───── DATA FOR THIS EXERCISE

/-- ★★ **`SU(2)` on `ℤ^d`, `β = 0`: every third plaquette moment vanishes** (venture vocabulary `fundamentalRep (Fin 2)`).
[folklore] -/
theorem su2_integral_mul₂_zdHaar_fundamental (a b c : ZdPlaquette d) :
    ∫ U, zdPlaquetteObs (fundamentalRep (Fin 2)) a.1 a.2.1.1 a.2.1.2 U *
        zdPlaquetteObs (fundamentalRep (Fin 2)) b.1 b.2.1.1 b.2.1.2 U *
        zdPlaquetteObs (fundamentalRep (Fin 2)) c.1 c.2.1.1 c.2.1.2 U
      ∂zdHaar d (Matrix.specialUnitaryGroup (Fin 2) ℂ) = 0 := by
  haveI := Literature.MathematicalPhysics.QuantumLattice.secondCountableTopology_su2
  exact su2_integral_mul₂_zdHaar (isSpecialUnitaryModel_fundamentalRep 2) a b c

/-- ★★ **`SU(2)` on `ℤ^d`, `β = 0`: the fourth plaquette moments** (venture vocabulary). [folklore] -/
theorem su2_integral_mul₃_zdHaar_fundamental (a b c e : ZdPlaquette d) :
    ∫ U, zdPlaquetteObs (fundamentalRep (Fin 2)) a.1 a.2.1.1 a.2.1.2 U *
        zdPlaquetteObs (fundamentalRep (Fin 2)) b.1 b.2.1.1 b.2.1.2 U *
        zdPlaquetteObs (fundamentalRep (Fin 2)) c.1 c.2.1.1 c.2.1.2 U *
        zdPlaquetteObs (fundamentalRep (Fin 2)) e.1 e.2.1.1 e.2.1.2 U
      ∂zdHaar d (Matrix.specialUnitaryGroup (Fin 2) ℂ) =
      ((if a = b ∧ c = e then 1 else 0) + (if a = c ∧ b = e then 1 else 0) + (if a = e ∧ b = c then 1 else 0) -
        (if a = b ∧ a = c ∧ a = e then 1 else 0)) / 16 := by
  haveI := Literature.MathematicalPhysics.QuantumLattice.secondCountableTopology_su2
  exact su2_integral_mul₃_zdHaar (isSpecialUnitaryModel_fundamentalRep 2) a b c e

/-- ★★ **`SU(2)` on `ℤ^d`, `β = 0`: the joint fourth cumulant of the plaquette variables is `−δ_{a=b=c=e}/16`**
(venture vocabulary). [folklore] -/
theorem su2_fourthCumulant_zdHaar_fundamental (a b c e : ZdPlaquette d) :
    ∫ U, zdPlaquetteObs (fundamentalRep (Fin 2)) a.1 a.2.1.1 a.2.1.2 U *
        zdPlaquetteObs (fundamentalRep (Fin 2)) b.1 b.2.1.1 b.2.1.2 U *
        zdPlaquetteObs (fundamentalRep (Fin 2)) c.1 c.2.1.1 c.2.1.2 U *
        zdPlaquetteObs (fundamentalRep (Fin 2)) e.1 e.2.1.1 e.2.1.2 U ∂zdHaar d (Matrix.specialUnitaryGroup (Fin 2) ℂ) -
      (∫ U, zdPlaquetteObs (fundamentalRep (Fin 2)) a.1 a.2.1.1 a.2.1.2 U *
        zdPlaquetteObs (fundamentalRep (Fin 2)) b.1 b.2.1.1 b.2.1.2 U ∂zdHaar d (Matrix.specialUnitaryGroup (Fin 2) ℂ)) *
      (∫ U, zdPlaquetteObs (fundamentalRep (Fin 2)) c.1 c.2.1.1 c.2.1.2 U *
        zdPlaquetteObs (fundamentalRep (Fin 2)) e.1 e.2.1.1 e.2.1.2 U ∂zdHaar d (Matrix.specialUnitaryGroup (Fin 2) ℂ)) -
      (∫ U, zdPlaquetteObs (fundamentalRep (Fin 2)) a.1 a.2.1.1 a.2.1.2 U *
        zdPlaquetteObs (fundamentalRep (Fin 2)) c.1 c.2.1.1 c.2.1.2 U ∂zdHaar d (Matrix.specialUnitaryGroup (Fin 2) ℂ)) *
      (∫ U, zdPlaquetteObs (fundamentalRep (Fin 2)) b.1 b.2.1.1 b.2.1.2 U *
        zdPlaquetteObs (fundamentalRep (Fin 2)) e.1 e.2.1.1 e.2.1.2 U ∂zdHaar d (Matrix.specialUnitaryGroup (Fin 2) ℂ)) -
      (∫ U, zdPlaquetteObs (fundamentalRep (Fin 2)) a.1 a.2.1.1 a.2.1.2 U *
        zdPlaquetteObs (fundamentalRep (Fin 2)) e.1 e.2.1.1 e.2.1.2 U ∂zdHaar d (Matrix.specialUnitaryGroup (Fin 2) ℂ)) *
      (∫ U, zdPlaquetteObs (fundamentalRep (Fin 2)) b.1 b.2.1.1 b.2.1.2 U *
        zdPlaquetteObs (fundamentalRep (Fin 2)) c.1 c.2.1.1 c.2.1.2 U ∂zdHaar d (Matrix.specialUnitaryGroup (Fin 2) ℂ)) =
      -(if a = b ∧ a = c ∧ a = e then 1 else 0) / 16 := by
  haveI := Literature.MathematicalPhysics.QuantumLattice.secondCountableTopology_su2
  exact su2_fourthCumulant_zdHaar (isSpecialUnitaryModel_fundamentalRep 2) a b c e
import Literature.MathematicalPhysics.QuantumFieldTheory.Balaban1983to89.B9Thm34HolderAllFinal

/-!
# `Balaban1983to89.B9Thm34HolderInputG` — [Balaban1985BackgroundPropagators] THEOREM 3.4 p. 400 × THEOREM 3.3 p. 399: THE INPUT-HÖLDER MEMBERS
# (3.44)/(3.45) p. 398 (the mixed second differences `∇_UG∇*_U`, bounded with the Hölder norm OF THE INPUT) FOR THE EXTENDED `G(U′U)` OF FILE 28 —
# they transfer from `U` to `U′U` by SUP calculus alone, because the resolvent identity `G(U′U) = G(U) + G(U′U)V(A)G(U)` puts every perturbation
# letter to the left of the unperturbed data `G(U)∇*λ`, `∇_kG(U)∇*λ` — FILE 37 of the Sect. B programme of cell `lit-balaban`, seat r06 gen 18;
# narrows GAPS G-B9-02 to the `L²` members (3.46)

statement-level skeleton of published theorems with citation tags; proofs where landed; nothing here is a claim about the Yang–Mills mass gap

CITATION HEADER (lean-in-tree rule).  B9 = T. Bałaban, *Propagators for lattice gauge theories in a background field*, Commun. Math. Phys. **99** (1985)
389–434 [Balaban1985BackgroundPropagators] (doi 10.1007/bf01240355; `paper:balaban1985-cmp99-background-propagators`, journal page = PDF page + 388):
Theorem 3.1 (3.42)–(3.45) pp. 397–398 [PDF 9–10] — after (3.43): «Furthermore, there exist constants B′₀(ε), B′₀(ε, β) dependent on d, L and the
indicated parameters, 0 < ε ≦ 1, 0 ≦ β < 1 (B′₀(ε) → ∞ if ε → 0, B′₀(ε,β) → ∞ if either ε → 0, or β → 1), such that» (3.44) (the sup of
`|(∇_UG′(U)∇*_Uλ)(x)|`, `x ∈ Δ(y)`, `supp λ ⊂ Δ̃(y′)`, bounded by `B′₀(ε)` times an `ε`-Hölder norm of `λ` at the scale `ξ′ = L^{−j′}` plus `|λ|`, times
`e^{−δ₀d(y,y′)}`) and (3.45) (its `β`-Hölder-output twin with `B′₀(ε,β)`); Theorem 3.3 p. 399 [PDF 11] («the operator G(U) (a = 1) satisfies the
inequalities (3.42)–(3.47), with G′(U) replaced by G(U) and λ replaced by a function J defined at bonds of the lattice»); Theorem 3.4 p. 400 [PDF 12]
(«The extended operators satisfy all the inequalities of Theorems 3.1–3.3 correspondingly»); (3.73) p. 405, (3.76)–(3.77) pp. 405–406, (3.82)–(3.86)
p. 407 [PDF 19] («Δ_a(U′U) = Δ_a(U) − V(A) = (I − V(A)G(U))Δ_a(U)» (3.84); «Theorem (3.3) implies also convergence in all norms appearing in its
formulation, thus in all norms on the left-hand sides of the inequalities (3.42)–(3.47). This way we get all these inequalities for the operator
G(U′U), the local ones follow from the bound (3.85) and Lemma 2.1 [4]»).  [4] = T. Bałaban, *Propagators and renormalization transformations for
lattice gauge theories. II*, Commun. Math. Phys. **96** (1984) 223–250 [Balaban1984PropagatorsII], (2.51)–(2.55) p. 232 («insert Σ_{y″}Δ(y″) = I»
device of (2.52)), Lemma 2.1 p. 234.  Pages re-read by this seat (r06 gen 18) as text `p0009`–`p0011`, `p0019` of the held paper (the text layer of
(3.44)/(3.45) is degraded; only the SHAPE «B′₀(ε)(Hölder norm of λ + |λ|)e^{−δ₀d}» is used, as ONE abstract number `N` per input).  Cell
`lit-balaban`, seat r06 (B9 fold owner) gen 18, FILE 37; SKELETON rows **B9.Thm3.4** × B9.Thm3.1 ((3.44)/(3.45) cells) × B9.Thm3.3 × B9.Eq3.85 (cells);
no row head changes.

WHY THIS FILE (B9-CLOSURE §5 item 3 (N)).  After FILES 34–36 the four sup-Hölder members of (3.43) for the extended operators are theorems at the
final level; of Theorem 3.1/3.3's local inequalities for `G(U′U)` there remained the INPUT-Hölder members (3.44)/(3.45) and the `L²` members (3.46)
(GAPS G-B9-02; B9-CLOSURE v2.1 §3 item 1 (ii)).  B9-CLOSURE v2.0 expected (3.44)/(3.45) to need «a sup+Hölder two-weight block calculus on B9 carriers
— none in tree».  They do not: with the resolvent identity in the order `G(U′U) = G(U) + G(U′U)V(A)G(U)` (from `Δ_a(U)G(U) = 1` and
`G(U′U)(Δ_a(U) − V(A)) = 1`, (3.84)) and the GRADIENT form `V₃ = V⁰ + Σ_kV¹_k∇_k` of the concrete perturbation (gen 11
`B9Eq382V3Letters.conj_V₃Op_eq_gradForm`), `D_lG(U′U)D_sλ = D_lG(U)D_sλ + (D_lG(U′U))·[V⁰(G(U)D_sλ) + Σ_kV¹_k(∇_kG(U)D_sλ) + P₁(G(U)D_sλ) +
P₂(G(U)D_sλ)]`: the Hölder norm of the INPUT enters only through the data of the UNPERTURBED operator — `D_lG(U)D_sλ` and `∇_kG(U)D_sλ`, i.e.
(3.44) FOR `U` — while every other factor is a sup letter of the block-majorant calculus ([4] (2.51)) applied to a function with a decaying block
PROFILE (§1: «insert Σ_{y″}Δ(y″) = I», (2.52)).  The print's own sentence (p. 407) says the same: the series (3.86) converges in all the norms of
Theorem 3.3, «the local ones follow from the bound (3.85) and Lemma 2.1 [4]».
* §1 `abs_apply_le_sum_of_profile`, `norm_apply_le_sum_of_profile`, `abs_apply_le_of_profile_decay`, `norm_apply_le_of_profile_decay` — an
  operator with a block majorant (resp. a linear functional with a block bound) applied to a function with a (decaying) block profile; the y″-sum
  is `B9Ineq366CPrime.conv_le` ([4] (2.61) + the p. 398 scale transfer).
* §2 `resolvent_right`, `resolvent_right_Ds`, `vTotal_apply_profile` (the profile of `V(A)(G(U)D_sλ)`), **`input344_of_inverse`** (abstract device for
  (3.44): any carrier), **`input345_of_inverse`** (abstract device for (3.45): any `ℝ`-linear map `Ψ` into a normed space in the rôle of
  `ν ↦ Φ(coord⁻¹(D_lν))`, fed with the (3.43)-left member of the EXTENDED operator).
* §3 **`thm34_all_holderInput_final`** — HYPOTHESES = FILE 34 §5 / FILE 36 VERBATIM (= FILE 28 `B9Thm34AllFinal.thm34_all_final` + `0 < B₀`);
  CONCLUSION `∃ a₁ > 0 ∃ B ≧ 0 ∀ α₁ ≦ a₁ ∀ A …` (FILE 28's premises verbatim) `∃ C⁻¹(U′U), G(U′U)` — the same pair as FILE 28's/FILE 36's
  ((ii)/(iii) defining identities re-exported) — with (v) the (3.44)-type member and (vi) the (3.45)-type member of THIS `G(U′U)` for every
  left letter `D_l` (`D_lG(U) ≺ B₀Lʲηe^{−δ₀d}`) and right letter `D_s` (`G(U)D_s ≺ B₀Lʲηe^{−δ₀d}`): for every block-supported `λ` and every
  `N ≧ 0` with `|(∇_kG(U)D_sλ)(z)| ≦ Ne^{−δ₀d(y_z,y′)}` (`k ∈ κ ⊕ κ`; in print `N = B′₀(ε)(‖λ‖_ε^{ξ′}(L^{j′}η)^ε + |λ|)`), (v) `|(D_lG(U)D_sλ)(z)| ≦
  Ne^{−δ₀d}` ⟹ `|(D_lG(U′U)D_sλ)(x)| ≦ B(N + M)e^{−(δ₀/7)d}`; (vi) for `Φ` anchored at `y ∋ p₀` with the (3.43)-left datum for `U` and `N₂ ≧ 0`
  with `‖Φ(D_lG(U)D_sλ)‖ ≦ N₂e^{−δ₀d(y,y′)}` ((3.45) for `U`): `‖Φ(D_lG(U′U)D_sλ)‖ ≦ B(N₂ + B_h(Lʲη)^{1−γ}c_ζ(Lʲη)⁻¹(N + M))e^{−(δ₀/7)d}`.  Inputs
  by name: FILE 28's left-entry operator clause, FILE 36 (iii) (the (3.43)-left member of `G(U′U)`), FILE 25 §3 (3.77) with its `C⁻¹(U′U)`
  identified with FILE 28's, (3.83) `ineq383_op`, (3.76) `eq376_concrete`, (3.84) `eq384_sub`, the gen-11 `V₃` identifications and majorants;
  FILE 36's pair identified with FILE 28's (`left_inv_eq_right_inv`); clause constants by continuity at `α₁ = 0`.

HONEST SCOPE.  (a) As in FILES 34–36, Theorem 3.1/3.3 FOR `U` enter as INPUTS per input/functional: here the (3.44)/(3.45) data of the UNPERTURBED
operator are ONE non-negative number `N` (resp. `N₂`) attached to the block-supported input `λ` (resp. to `λ` and `Φ`) — the file does NOT
define the `ε`-Hölder norm `‖λ‖_ε^{ξ′}` of (3.44); whatever functional of `λ` the user takes for `N`, the conclusion carries the SAME `N` with a new
constant («with different constants only»), which is exactly the content of the transfer.  (b) `D_l`, `D_s` are arbitrary letters with the
(3.42)₂/(3.42)₃-type entries for `U`; in print `∇_U`, `∇*_U` («conventional», p. 398).  (c) The (3.44) data are asked for ALL `2d` concrete first
difference letters `∇_k` (the gradient form of `V₃` brings each of them), with the same `N`.  (d) NOT covered anywhere yet: the `L²` members (3.46)
for the extended operators (needs ℓ²-block/Schur majorants — B9-CLOSURE §5 item 3 (O)); the analogous members for `G′(U′U)` (Theorem 3.1 side)
need the concrete `V′(A)` of (3.60) in gradient form acting on the right — not attempted here.  (e) No new definition, no named fact, no row
head change (B9.Thm3.4 stays `typed-existing`).

Depends on: `B9Thm34HolderAllFinal` (FILE 36), `B9Thm34AllFinal` (FILE 28), `B9Thm34GKernelFinal` (`exists_threshold_pOne`,
`exists_bound_of_continuousAt`), `B9Ineq385VG` (`ineq383_op`, `kappa383`), `B9Ineq385V3Concrete` (`cV385`), `B9Eq382V3Letters`
(`conj_V₃Op_eq_gradForm`, `conj_V₃Op_eq_vThree`, `hasMajorant_V₃_zero`, `hasMajorant_V₃_one`, `V₃Op`, …), `B9Eq372RemLetters`
(`conj_lapDDLetter_prodCfg`), `B9Eq376POneLetters` (`eq376_concrete`), `B9Eq386Neumann` (`eq384_sub`, `vTotal`), `B9Ineq366CPrime` (`conv_le`,
`scaleTransfer_one`, `hasMajorant_rate_mono`), `B9Ineq385Kernel` (`exp_rate_mono`), `B6RandomWalk` (`blockPiece`, `sum_blockPiece`,
`blockSupp_blockPiece`), Mathlib `left_inv_eq_right_inv` — all used BY NAME.
-/

noncomputable section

──────────

Given the records above, reproduce precisely and only the lines between the line holding "Theorem 3.1 (3.42)–(3.45)" and the line holding "p. 407 [PDF", inclusive.

Theorem 3.1 (3.42)–(3.45) pp. 397–398 [PDF 9–10] — after (3.43): «Furthermore, there exist constants B′₀(ε), B′₀(ε, β) dependent on d, L and the
indicated parameters, 0 < ε ≦ 1, 0 ≦ β < 1 (B′₀(ε) → ∞ if ε → 0, B′₀(ε,β) → ∞ if either ε → 0, or β → 1), such that» (3.44) (the sup of
`|(∇_UG′(U)∇*_Uλ)(x)|`, `x ∈ Δ(y)`, `supp λ ⊂ Δ̃(y′)`, bounded by `B′₀(ε)` times an `ε`-Hölder norm of `λ` at the scale `ξ′ = L^{−j′}` plus `|λ|`, times
`e^{−δ₀d(y,y′)}`) and (3.45) (its `β`-Hölder-output twin with `B′₀(ε,β)`); Theorem 3.3 p. 399 [PDF 11] («the operator G(U) (a = 1) satisfies the
inequalities (3.42)–(3.47), with G′(U) replaced by G(U) and λ replaced by a function J defined at bonds of the lattice»); Theorem 3.4 p. 400 [PDF 12]
(«The extended operators satisfy all the inequalities of Theorems 3.1–3.3 correspondingly»); (3.73) p. 405, (3.76)–(3.77) pp. 405–406, (3.82)–(3.86)
p. 407 [PDF 19] («Δ_a(U′U) = Δ_a(U) − V(A) = (I − V(A)G(U))Δ_a(U)» (3.84); «Theorem (3.3) implies also convergence in all norms appearing in its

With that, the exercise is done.